Compact Memory for Continual Logistic Regression
Yohan Jung, Hyungi Lee, Wenlong Chen, Thomas Möllenhoff, Yingzhen Li, Juho Lee, Mohammad Emtiyaz Khan
TL;DR
This work addresses the gap between continual and batch learning by proposing a compact memory approach for continual logistic regression. It reframes memory selection as Hessian matching and solves memory estimation via Probabilistic PCA (PPCA) within a Bayesian knowledge-prior (K-prior) framework, enabling near-batch performance with a drastically smaller memory footprint. Empirical results on binary and multi-class tasks—including Split-ImageNet with memory as small as 0.3–2% of data—demonstrate substantial improvements over replay and prior methods, closing much of the gap to batch accuracy. The method offers a principled, memory-efficient direction for continual learning, with extensions to multi-class GLMs and potential applicability to deeper models using frozen feature extractors.
Abstract
Despite recent progress, continual learning still does not match the performance of batch training.

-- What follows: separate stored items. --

import Summits.QuantumFields.YangMills.Theorems.BalabanUVNodesN15PerCubeGreenSopInverseClose
import HarnessLib

/-!
# N15 = NE2, road (c) — PROGRAMME (PC), (PC-D) «the per-cube LANDAU LETTER», III: `S(U)⁻¹ − S(𝟙)⁻¹` IN THE RAW FORM — n15-c∕299i's closeness of the inverse of `S = Q′G′²Q′ᵀ` for a field
# (3.35)-small in the TRIVIAL gauge near ∕ in the class far (n15-c∕299a's hypotheses: `Far`, `Z`, Lipschitz `d_Z`) with the row of `S(U)⁻¹` DISPLAYED, no gauge conjugation and no
# existential (so that the Landau letter can share ONE far zone among its factors) (dag-n15-c g29, n15-c∕308)

Cell `pub-ymgap`, seat `pub-ymgap-dag-n15-c` (generation g29; R134 (a), s1; HUMAN RULING D-0062).  `bears_on: R4∕N15 · K3⁸ SpineGivenEndpointR13SepCoPHV (stmt-QuantumFields-27366)`;
filed `--kind proof --supports stmt-QuantumFields-27366 --as helper` — COUNT-NEUTRAL.  One theorem, 0 `sorry`, 0 `def`.  GENERATED from the TREE text of n15-c∕299i
`…PerCubeGreenSopInverseClose` (its algebra `S(U)⁻¹ − S(𝟙)⁻¹ = S(𝟙)⁻¹(S(𝟙) − S(U))S(U)⁻¹`, its two compositions with n15-c∕297's weighted kernels and its final constant, VERBATIM) with the
per-cube gauge ∕ far-zone construction REMOVED: the field is the caller's (already gauged) field, `Far ∕ Z ∕ d_Z` are the caller's, the row of `S(U)⁻¹` is a hypothesis (n15-c∕299e in the
caller's hands).  Imports 299i BY NAME (through it 299a `hasMaj_cSop_sub_cSop_one_of_reg335_scaled`, n15-c∕222b `flatSopRow_ct_uniform`, 297, `isUnit_cSop`).  Nothing modified.

WHAT.  ★★★ `hasMaj_cSop_inv_sub_of_reg335`: for `(d, L, a₀, ι)` and row letters `B_I ≥ 0`, `δ_I > 0` there are `δ, w₀, R₀, B` such that under n15-c∕299a's hypotheses at `(m, k)` and the
displayed row `mulVecLin S(U)⁻¹ ≤ B_I(L^k)^{d+1}e^{−δ_Id}`: `mulVecLin S(U)⁻¹ − mulVecLin S(𝟙)⁻¹ ≤ (Σ(r_V) + e^{−δd_Z(y)})·B(L^k)^{d+1}e^{−δ|y−y′|}` on the coarse coloured scalars,
`Σ(r_V) = r_V(1+|J⊕J|) + a_K|ι|(|ι|σ²+2σ) + σ + (L^m)⁻¹`.

HONEST FRAMING ∕ LIMITS.  MODEL carriers; composition of LANDED theorems over displayed rows; [B9] (3.95)–(3.96) p.411, Cor. 3.8 p.410, (3.25) p.394, (3.34)–(3.35) p.396 cited for SHAPES ∕
MECHANISM, NOT the printed statements.  NE2⁺ NOT PRINTED, NOT proved; N15 of record untouched (DISCHARGED AS CONSUMED, p687738); K3⁸ OPEN; counts of record UNMOVED; one finite 𝕋⁴ at fixed ε
per index — NOT infinite volume, NOT OS on ℝ⁴, NOT a mass gap, NOT Clay.  Restate-immune (no Theses import).
-/

noncomputable section

open scoped BigOperators Matrix Matrix.Norms.L2Operator

namespace Summit.QuantumFields.YangMills.BalabanUVNodes.N15.Gluing

open Real
open Literature.MathematicalPhysics.QuantumFieldTheory.Balaban1983to89
open Literature.MathematicalPhysics.QuantumFieldTheory.Balaban1983to89.B5Prop11Plancherel (Tor fine unitVec)
open Literature.MathematicalPhysics.QuantumFieldTheory.Balaban1983to89.B5Block118 (up bpt)
open Literature.MathematicalPhysics.QuantumFieldTheory.Balaban1983to89.B11SectG (BlockNorm HasMaj RowSum)
open Literature.MathematicalPhysics.QuantumFieldTheory.Balaban1983to89.B6RandomWalk (Triangle254)
open Literature.MathematicalPhysics.QuantumFieldTheory.Balaban1983to89.B6UnitTorusCarrier (unitTorusGeo triangle254_unitTorusGeo rowSum_unitTorusGeo unitTorusGeo_dist_nonneg unitTorusGeo_dist_self)
open Literature.MathematicalPhysics.QuantumFieldTheory.Balaban1983to89.B9Eq335RegularityClasses (Reg335Cube)
open Literature.MathematicalPhysics.QuantumFieldTheory.Balaban1983to89.B9Eq336RegularityClassesOrbit (reg335Cube_gaugeTr)
open Literature.MathematicalPhysics.QuantumFieldTheory.Balaban1983to89.B9Eq3117Current (gaugeTr gaugeTr_one gaugeTr_apply)
open Literature.MathematicalPhysics.QuantumFieldTheory.Balaban1983to89.B9Eq39Adjoint (covD fluct)
open Summit.QuantumFields.YangMills.BalabanUVNodes.N15.CovLandau (cSop cSop_gauge bdiag bdiag_transpose bdiag_mul_bdiag bdiag_one flatSopRow_ct_uniform isUnit_cSop mulVecLin_sub')
open Summit.QuantumFields.YangMills.BalabanUVNodes.N15.BackgroundModel (kappa_ofBlocks)
open Literature.MathematicalPhysics.QuantumFieldTheory.King1986 (aK aK_pos aK_le aK_ge)
open Literature.MathematicalPhysics.QuantumFieldTheory.King1986.Torus (blockOf)
open Literature.Barriers.QuantumFields (traceForm)
open Summit.QuantumFields.YangMills.BalabanUVNodes.N15.MatrixSpecies (mmulOp coordMat basisConst liftBlk mmulOp_comp_mmulOp)
open Summit.QuantumFields.YangMills.BalabanUVNodes.N15.TwoGrid (cubeBlocks hasMaj_smul_ofBlocks)
open Summit.QuantumFields.YangMills.BalabanUVNodes.N15.CurvedSpecies (uN_val_gaugeTr_eq uN_val_inv_eq_conjTranspose uN_coordMat_conj_orthogonal hasMaj_gaugeConj mmulOp_one)

variable {d : ℕ}

section Close

variable {L : ℕ} [NeZero L]
import Mathlib.AlgebraicGeometry.IdealSheaf.Basic
import Mathlib.AlgebraicGeometry.IdealSheaf.Functorial
import Mathlib.AlgebraicGeometry.IdealSheaf.Subscheme
import Mathlib.AlgebraicGeometry.Noetherian
import Mathlib.AlgebraicGeometry.AffineScheme
import HarnessLib

/-!
# The ideal sheaf of a point-supported centre given on one affine chart

Support file for crux stmt-ResolutionOfSingularities-15315
(`FrobeniusLadder.FInjectiveMacaulayfication`, line `Sketch`, seat c6): stub
`stub_pointCentreIdealSheaf`.

To iterate blow-ups on a non-affine intermediate model `X` (locally Noetherian) one picks a centre
`I ⊆ Γ(X, U)` on one affine chart `U`, co-supported at a single closed point `b ∈ U` (the primes
of `Γ(X, U)` containing `I` are exactly the one corresponding to `b`), and needs it as a global
ideal sheaf `J` on `X` with `J(U) = I`, `supp J = {b}`, and `J(V)` the unit ideal on every affine
open `V ∌ b`.

Construction: `J` is the kernel (`AlgebraicGeometry.Scheme.Hom.ker`) of the composite
`f : Spec (Γ(X, U) ⧸ I) ⟶ Spec Γ(X, U) ⟶ X` of `Spec` of the quotient map with the canonical
open immersion `fromSpec` of the affine chart. The source is the spectrum of a Noetherian ring,
hence a Noetherian space, so `f` is quasi-compact and Mathlib's `Scheme.Hom.ker_apply` and
`Scheme.Hom.support_ker` apply:
* `J(U)` is the kernel of the map on sections `Γ(X, U) ⟶ Γ(Spec (Γ(X, U) ⧸ I), f⁻¹ U)`, which
  is the quotient map followed by an isomorphism (computed with the `appLE` calculus), so
  `J(U) = I`;
* `supp J` is the closure of the range of `f`, and the range is `fromSpec '' V(I) = {b}` by the
  hypothesis on `I` (points of `U` correspond to primes of `Γ(X, U)` via `primeIdealOf`), which
  is closed;
* on an affine open `V ∌ b` the zero locus of `J(V)` in `Spec Γ(X, V)` maps onto
  `supp J ∩ V = ∅`, so `J(V)` is the unit ideal.

References: folklore bookkeeping over Mathlib's `AlgebraicGeometry.IdealSheaf` API (closed
subschemes, their ideal sheaves and scheme-theoretic supports, cf. The Stacks Project,
Tags 01J3 and 01R8); no definition is declared. [folklore]
-/

-- single-problem summit: the doubled namespace component `ResolutionOfSingularities` is forced
set_option linter.dupNamespace false

noncomputable section

namespace Summit.ResolutionOfSingularities.ResolutionOfSingularities.Theorems.FInjectiveMacaulayfication.PointCentreIdealSheaf

open AlgebraicGeometry CategoryTheory TopologicalSpace

universe u

/-- Composing with an isomorphism of commutative rings on the right does not change the kernel:
`ker (f ≫ g) = ker f` for `g` invertible. [folklore] -/
theorem ker_hom_comp_of_isIso {A B C : CommRingCat.{u}} (f : A ⟶ B) (g : B ⟶ C) [IsIso g] :
    RingHom.ker (f ≫ g).hom = RingHom.ker f.hom :=
  RingHom.ker_equiv_comp f.hom (asIso g).commRingCatIsoToRingEquiv

/-- For an affine open `U` of a scheme `X`, the map on sections `Γ(X, U) ⟶ Γ(Spec Γ(X, U), ⊤)`
induced by the canonical open immersion `fromSpec : Spec Γ(X, U) ⟶ X` (whose preimage of `U` is
everything) is the inverse of the canonical isomorphism `Γ(Spec Γ(X, U), ⊤) ≅ Γ(X, U)`.
[folklore] -/
theorem fromSpec_appLE_top {X : Scheme.{u}} {U : X.Opens} (hU : IsAffineOpen U)
    (h : (⊤ : (Spec Γ(X, U)).Opens) ≤ hU.fromSpec ⁻¹ᵁ U) :
    hU.fromSpec.appLE U ⊤ h = (Scheme.ΓSpecIso Γ(X, U)).inv := by
  rw [Scheme.Hom.appLE, hU.fromSpec_app_of_le U le_rfl]
  simp only [Category.assoc, ← Functor.map_comp, ← op_comp, homOfLE_comp, homOfLE_refl, op_id,
    CategoryTheory.Functor.map_id, Category.comp_id, Category.id_comp]

/-- For an affine open `U` of a scheme `X` and a ring map `q : Γ(X, U) ⟶ B`, the map on sections
over `U` induced by the composite `Spec B ⟶ Spec Γ(X, U) ⟶ X` has the same kernel as `q`: up to
the isomorphism `Γ(Spec B, f⁻¹ U) = Γ(Spec B, ⊤) ≅ B` it is `q` itself. [folklore] -/
theorem ker_app_SpecMap_comp_fromSpec {X : Scheme.{u}} {U : X.Opens} (hU : IsAffineOpen U)
    {B : CommRingCat.{u}} (q : Γ(X, U) ⟶ B) :
    RingHom.ker ((Spec.map q ≫ hU.fromSpec).app U).hom = RingHom.ker q.hom := by
  have h₁ : (⊤ : (Spec Γ(X, U)).Opens) ≤ hU.fromSpec ⁻¹ᵁ U := hU.fromSpec_preimage_self.ge
  have h₂ : (⊤ : (Spec B).Opens) ≤ Spec.map q ⁻¹ᵁ ⊤ := (Opens.map_top _).ge
  have e : (⊤ : (Spec B).Opens) = (Spec.map q ≫ hU.fromSpec) ⁻¹ᵁ U := by
    show ⊤ = Spec.map q ⁻¹ᵁ (hU.fromSpec ⁻¹ᵁ U)
    rw [hU.fromSpec_preimage_self]
    exact (Opens.map_top _).symm
  -- the map on sections, followed by the identification `Γ(Spec B, f⁻¹ U) = Γ(Spec B, ⊤)`,
  -- is `q` followed by `B ≅ Γ(Spec B, ⊤)`
  have key : (Spec.map q ≫ hU.fromSpec).app U ≫ (Spec B).presheaf.map (eqToHom e).op =
      q ≫ (Scheme.ΓSpecIso B).inv := by
    rw [Scheme.Hom.app_eq_appLE, Scheme.Hom.appLE_map,
      ← Scheme.Hom.appLE_comp_appLE (Spec.map q) hU.fromSpec U ⊤ ⊤ h₁ h₂,
      fromSpec_appLE_top hU h₁, Scheme.ΓSpecIso_inv_naturality]
    rfl
  rw [← ker_hom_comp_of_isIso _ ((Spec B).presheaf.map (eqToHom e).op), key,
    ker_hom_comp_of_isIso]

/-- The range of the closed immersion `Spec (A ⧸ I) ⟶ Spec A` is the zero locus `V(I)`.
[folklore] -/
theorem range_SpecMap_quotient_mk {A : CommRingCat.{u}} (I : Ideal A) :
    Set.range (Spec.map (CommRingCat.ofHom (Ideal.Quotient.mk I) : A ⟶ CommRingCat.of (A ⧸ I))) =
      PrimeSpectrum.zeroLocus (I : Set A) := by
  ext x
  have h := range_comap_of_surjective _ (Ideal.Quotient.mk I) Ideal.Quotient.mk_surjective
  rw [Ideal.mk_ker] at h
  exact Set.ext_iff.mp h x

/-- For an affine open `U` of a scheme `X`, the prime of `Γ(X, U)` corresponding to the point
`fromSpec p ∈ U` is `p` itself (`fromSpec` is injective). [folklore] -/
theorem primeIdealOf_fromSpec {X : Scheme.{u}} {U : X.Opens} (hU : IsAffineOpen U)
    (p : Spec Γ(X, U)) (h : hU.fromSpec p ∈ U) : hU.primeIdealOf ⟨hU.fromSpec p, h⟩ = p :=
  hU.fromSpec.isOpenEmbedding.injective (hU.fromSpec_primeIdealOf ⟨_, h⟩)

/-- Points in the image of `fromSpec : Spec Γ(X, U) ⟶ X` (whose range is `U`) lie in `U`.
[folklore] -/
theorem fromSpec_mem {X : Scheme.{u}} {U : X.Opens} (hU : IsAffineOpen U)
    (p : Spec Γ(X, U)) : hU.fromSpec p ∈ U := by
  rw [← SetLike.mem_coe, ← hU.range_fromSpec]
  exact Set.mem_range_self p

/-- If the support of an ideal sheaf `J` misses an affine open `V`, then `J(V)` is the unit
ideal: the zero locus of `J(V)` in `Spec Γ(X, V)` maps onto `supp J ∩ V = ∅`. [folklore] -/
theorem ideal_eq_top_of_support_inter_eq_empty {X : Scheme.{u}} (J : X.IdealSheafData)
    (V : X.affineOpens) (h : (J.support : Set X) ∩ V = ∅) : J.ideal V = ⊤ := by
  have := (V.2.fromSpec_image_zeroLocus (J.ideal V : Set Γ(X, V))).trans
    ((J.coe_support_inter V).symm.trans h)
  rw [Set.image_eq_empty] at this
  exact PrimeSpectrum.zeroLocus_empty_iff_eq_top.mp this

/-- **Point-centre ideal sheaf.** Let `X` be a locally Noetherian scheme, `U` an affine open,
`I ⊆ Γ(X, U)` an ideal and `b ∈ U` a closed point of `X` such that the primes of `Γ(X, U)`
containing `I` are exactly the one corresponding to `b`. Then there is an ideal sheaf `J` on `X`
with `J(U) = I`, `supp J = {b}`, and `J(V)` the unit ideal for every affine open `V ∌ b`
(namely the kernel of `Spec (Γ(X, U) ⧸ I) ⟶ Spec Γ(X, U) ⟶ X`). [folklore] -/
theorem stub_pointCentreIdealSheaf : ∀ (X : Scheme.{0}) [IsLocallyNoetherian X] (U : X.affineOpens)
    (I : Ideal Γ(X, U)) (b : X) (hb : b ∈ (U : X.Opens)), IsClosed ({b} : Set X) →
    (∀ (x : X) (hx : x ∈ (U : X.Opens)), I ≤ (U.2.primeIdealOf ⟨x, hx⟩).asIdeal ↔ x = b) →
    ∃ J : X.IdealSheafData, J.ideal U = I ∧ (J.support : Set X) = {b} ∧
      ∀ V : X.affineOpens, b ∉ (V : X.Opens) → J.ideal V = ⊤ := by
  intro X _ U I b hb hcl hzero
  -- the quotient map `q : Γ(X, U) ⟶ Γ(X, U) ⧸ I`, its kernel and the range of `Spec q`
  obtain ⟨q, hq⟩ : ∃ q : Γ(X, U) ⟶ CommRingCat.of (Γ(X, U) ⧸ I),
      q = CommRingCat.ofHom (Ideal.Quotient.mk I) := ⟨_, rfl⟩
  have hkq : RingHom.ker q.hom = I := by rw [hq, CommRingCat.hom_ofHom, Ideal.mk_ker]
  have hrq : Set.range (Spec.map q) = PrimeSpectrum.zeroLocus (I : Set Γ(X, U)) := by
    rw [hq]; exact range_SpecMap_quotient_mk I
  -- the source of `f := Spec q ≫ fromSpec : Spec (Γ(X, U) ⧸ I) ⟶ X` is a Noetherian space,
  -- so `f` is quasi-compact
  haveI : IsNoetherianRing Γ(X, U) := IsLocallyNoetherian.component_noetherian U
  haveI : NoetherianSpace (Spec (CommRingCat.of (Γ(X, U) ⧸ I))) := inferInstance
  -- the range of `f` is `{b}`
  have hrange : Set.range (Spec.map q ≫ U.2.fromSpec) = ({b} : Set X) := by
    ext x
    simp only [Set.mem_range, Set.mem_singleton_iff, Scheme.Hom.comp_apply]
    constructor
    · rintro ⟨p, rfl⟩
      refine (hzero _ (fromSpec_mem U.2 _)).mp ?_
      rw [primeIdealOf_fromSpec]
      have hp : Spec.map q p ∈ PrimeSpectrum.zeroLocus (I : Set Γ(X, U)) := by
        rw [← hrq]; exact Set.mem_range_self p
      exact SetLike.coe_subset_coe.mp ((PrimeSpectrum.mem_zeroLocus _ _).mp hp)
    · intro hxb
      obtain ⟨p, hp⟩ : U.2.primeIdealOf ⟨b, hb⟩ ∈ Set.range (Spec.map q) := by
        rw [hrq]
        exact (PrimeSpectrum.mem_zeroLocus _ _).mpr
          (SetLike.coe_subset_coe.mpr ((hzero b hb).mpr rfl))
      exact ⟨p, by rw [hp, IsAffineOpen.fromSpec_primeIdealOf]; exact hxb.symm⟩
  -- hence the support of `ker f` is `closure {b} = {b}`
  have hsupp : ((Spec.map q ≫ U.2.fromSpec).ker.support : Set X) = {b} := by
    rw [Scheme.Hom.support_ker, hrange, hcl.closure_eq]
  refine ⟨(Spec.map q ≫ U.2.fromSpec).ker, ?_, hsupp, fun V hV => ?_⟩
  · rw [Scheme.Hom.ker_apply]
    exact (ker_app_SpecMap_comp_fromSpec U.2 q).trans hkq
  · apply ideal_eq_top_of_support_inter_eq_empty
    rw [hsupp]
    exact Set.singleton_inter_eq_empty.mpr hV

end Summit.ResolutionOfSingularities.ResolutionOfSingularities.Theorems.FInjectiveMacaulayfication.PointCentreIdealSheaf

end
import Literature.AlgebraicGeometry.Resolution.WeightedCentreTheoremFPrime
import Literature.AlgebraicGeometry.Resolution.WeightedCentreBottomKill
import Literature.AlgebraicGeometry.Resolution.WeightedCentreZKernel
import HarnessLib

/-!
# Weighted centres — THEOREM A⁺, endgame: a graded `k[T]`-substitution fixing `g` cannot move a (P)-pinned bottom slot

Instrument for engine 1's `W(f)` TOY MODEL (cell `pub-rosobs`, LF-MODEL-eng1-g45 §6.2 THEOREM A⁺: "… L7 at `Y := L₁` with `T := τ` ⇒ (P) fails at `L₁` ✗"), NOT a
resolution theorem and NOT about the invariant of [AbramovichTemkinWlodarczyk2024].

`false_of_slotPinned_bottom`: let `ψ : k[ε] → k[ε][T]` be a `k`-algebra substitution with `ψ(ε_i) ≡ ε_i (mod T)` whose `T^n`-coefficients weigh `w i − n·w z` (`T` of weight
`w z > 0`, weights `≥ 0`), let `z` be a slot of MINIMAL weight with `ψ(ε_z) = ε_z + cT`, `c ≠ 0`, and let `ψ(g) = g`.  Then `g` is NOT (P)-pinned at `z`
(`Truncation.SlotPinned`): the kill coordinates `(Λ⁻¹, Λ)` (`WeightedCentreBottomKill.bottomKill`) are a graded automorphism pair (`KillCoordinates.isWeightedHomogeneous_killEquiv`),
so (P) transports to `ClassPinned (class z) (Λ⁻¹ g) z` (`Truncation.SlotPinned.classPinned_apply`), contradicting L7 (`not_classPinned_bottomKill`).  This is the common last
paragraph of both cases of THEOREM A⁺; the substitution `ψ` is supplied by `WeightedCentreBottomExpand` / `WeightedCentreBottomData` / `WeightedCentreBottomDatum`.

References: [Lang2002, Ch. IV §1, Ch. XIII §4]; [Matsumura1987, §27]; [AbramovichTemkinWlodarczyk2024, §5.1 (p. 1575), Lemma 5.2.10 (p. 1577), Thm. 5.3.1 (2)–(3) (p. 1578)].
-/

namespace Literature.AlgebraicGeometry.Resolution.WeightedBlowup.BottomClimb

open Polynomial Truncation InvariantDirection

section Endgame

variable {k : Type*} [Field k] {ι : Type*} [Fintype ι] [DecidableEq ι] {w : ι → ℚ}

omit [Fintype ι] [DecidableEq ι] in
/-- **`T^n`-coefficients of weight `w i − n·w z` (`w z > 0`, weights `≥ 0`) involve only variables lighter than `ε_i` for `n ≥ 1`** (the hypothesis `htri` of
`killRank_lt_of_bottom` from gradedness; bookkeeping on `ZKernel.le_of_mem_vars`). [cite: AbramovichTemkinWlodarczyk2024, Lemma 5.2.10 (p. 1577)] -/
theorem lt_of_mem_vars_coeff_of_graded (hw : ∀ i, 0 ≤ w i) (ψ : MvPolynomial ι k →ₐ[k] (MvPolynomial ι k)[X]) {z : ι} (hwz : 0 < w z)
    (hψw : ∀ i n, MvPolynomial.IsWeightedHomogeneous w ((ψ (MvPolynomial.X i)).coeff n) (w i - n • w z)) :
    ∀ i, ∀ n, 1 ≤ n → ∀ j ∈ ((ψ (MvPolynomial.X i)).coeff n).vars, w j < w i := fun i n hn j hj => by
  have hle := ZKernel.le_of_mem_vars hw (hψw i n) hj
  rw [nsmul_eq_mul] at hle
  have h1 : (1 : ℚ) ≤ n := by exact_mod_cast hn
  nlinarith

/-- **The kill coordinates `(Λ⁻¹, Λ)` of THEOREM A⁺ are a graded automorphism pair** when `ψ` is graded with `wt T = w z` (bookkeeping over
`KillCoordinates.isWeightedHomogeneous_killEquiv`, as `TailedLightFlow.IsTailedLightFlow.isGradedAutPair_kill_symm`). [cite: AbramovichTemkinWlodarczyk2024, Lemma 5.2.10 (p. 1577)] -/
theorem isGradedAutPair_bottomKill_symm (ψ : MvPolynomial ι k →ₐ[k] (MvPolynomial ι k)[X]) (z : ι) (c : k) (hmin : ∀ j, w z ≤ w j)
    (h0 : ∀ i, (ψ (MvPolynomial.X i)).coeff 0 = MvPolynomial.X i)
    (htri : ∀ i, ∀ n, 1 ≤ n → ∀ j ∈ ((ψ (MvPolynomial.X i)).coeff n).vars, w j < w i)
    (hψw : ∀ i n, MvPolynomial.IsWeightedHomogeneous w ((ψ (MvPolynomial.X i)).coeff n) (w i - n • w z)) :
    IsGradedAutPair w ((bottomKill ψ z c hmin h0 htri).symm : MvPolynomial ι k →ₐ[k] MvPolynomial ι k)
      (bottomKill ψ z c hmin h0 htri : MvPolynomial ι k →ₐ[k] MvPolynomial ι k) := by
  refine ⟨fun i => ?_, fun i => ?_, fun g => by simp, fun g => by simp⟩
  · simpa [bottomKill] using (KillCoordinates.isWeightedHomogeneous_killEquiv ψ z c _ (killRank_lt_of_bottom ψ z c hmin h0 htri) w hψw
      (MvPolynomial.isWeightedHomogeneous_X k w i)).2
  · simpa [bottomKill] using (KillCoordinates.isWeightedHomogeneous_killEquiv ψ z c _ (killRank_lt_of_bottom ψ z c hmin h0 htri) w hψw
      (MvPolynomial.isWeightedHomogeneous_X k w i)).1

/-- **THEOREM A⁺, ENDGAME: a graded `k[T]`-substitution fixing `g` cannot move a (P)-pinned slot of minimal weight.**  `ψ(ε_i) ≡ ε_i (mod T)`, `[T^n]ψ(ε_i)` of weight
`w i − n·w z` (`0 < w z ≤ w j` for all `j`, weights `≥ 0`), `ψ(ε_z) = ε_z + cT` with `c ≠ 0`, `ψ(g) = g`, and `g` (P)-pinned at `z` ⇒ `False` (kill coordinates are a graded pair
⇒ (P) transports to `ClassPinned`; L7 says it fails).  Instrument for engine 1's `W(f)` toy model, NOT a resolution theorem.
[cite: AbramovichTemkinWlodarczyk2024, §5.1 (p. 1575), Thm. 5.3.1 (2)–(3) (p. 1578); Lang2002, Ch. IV §1, Ch. XIII §4; Matsumura1987, §27 (p. 207)] -/
theorem false_of_slotPinned_bottom (hw : ∀ i, 0 ≤ w i) (ψ : MvPolynomial ι k →ₐ[k] (MvPolynomial ι k)[X]) {z : ι} {c : k}
    (hmin : ∀ j, w z ≤ w j) (hwz : 0 < w z) (h0 : ∀ i, (ψ (MvPolynomial.X i)).coeff 0 = MvPolynomial.X i)
    (hψw : ∀ i n, MvPolynomial.IsWeightedHomogeneous w ((ψ (MvPolynomial.X i)).coeff n) (w i - n • w z)) (hc : c ≠ 0)
    (hz : ψ (MvPolynomial.X z) = C (MvPolynomial.X z) + C (MvPolynomial.C c) * X) {g : MvPolynomial ι k} (hg : ψ g = C g)
    (hP : SlotPinned w z g) : False := by
  have htri := lt_of_mem_vars_coeff_of_graded hw ψ hwz hψw
  have h2 := hP.classPinned_apply w (isGradedAutPair_bottomKill_symm ψ z c hmin h0 htri hψw)
  have hzS : z ∈ Finset.univ.filter (fun j => w j = w z) := Finset.mem_filter.mpr ⟨Finset.mem_univ z, rfl⟩
  exact not_classPinned_bottomKill ψ z hmin h0 htri hc hz hg hzS (by simpa using h2)

end Endgame

end Literature.AlgebraicGeometry.Resolution.WeightedBlowup.BottomClimb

To avoid catastrophic forgetting, we need to build compact memory of essential past knowledge, but no clear solution has yet emerged, even for shallow neural networks with just one or two layers. In this paper, we present a new method to build compact memory for logistic regression. Our method is based on a result by Khan and Swaroop [2021] who show the existence of optimal memory for such models. We formulate the search for the optimal memory as Hessian-matching and propose a probabilistic PCA method to estimate them. Our approach can drastically improve accuracy compared to Experience Replay. For instance, on Split-ImageNet, we get 60% accuracy compared to 30% obtained by replay with memory-size equivalent to 0.3% of the data size. Increasing the memory size to 2% further boosts the accuracy to 74%, closing the gap to the batch accuracy of 77.6% on this task. Our work opens a new direction for building compact memory that can also be useful in the future for continual deep learning.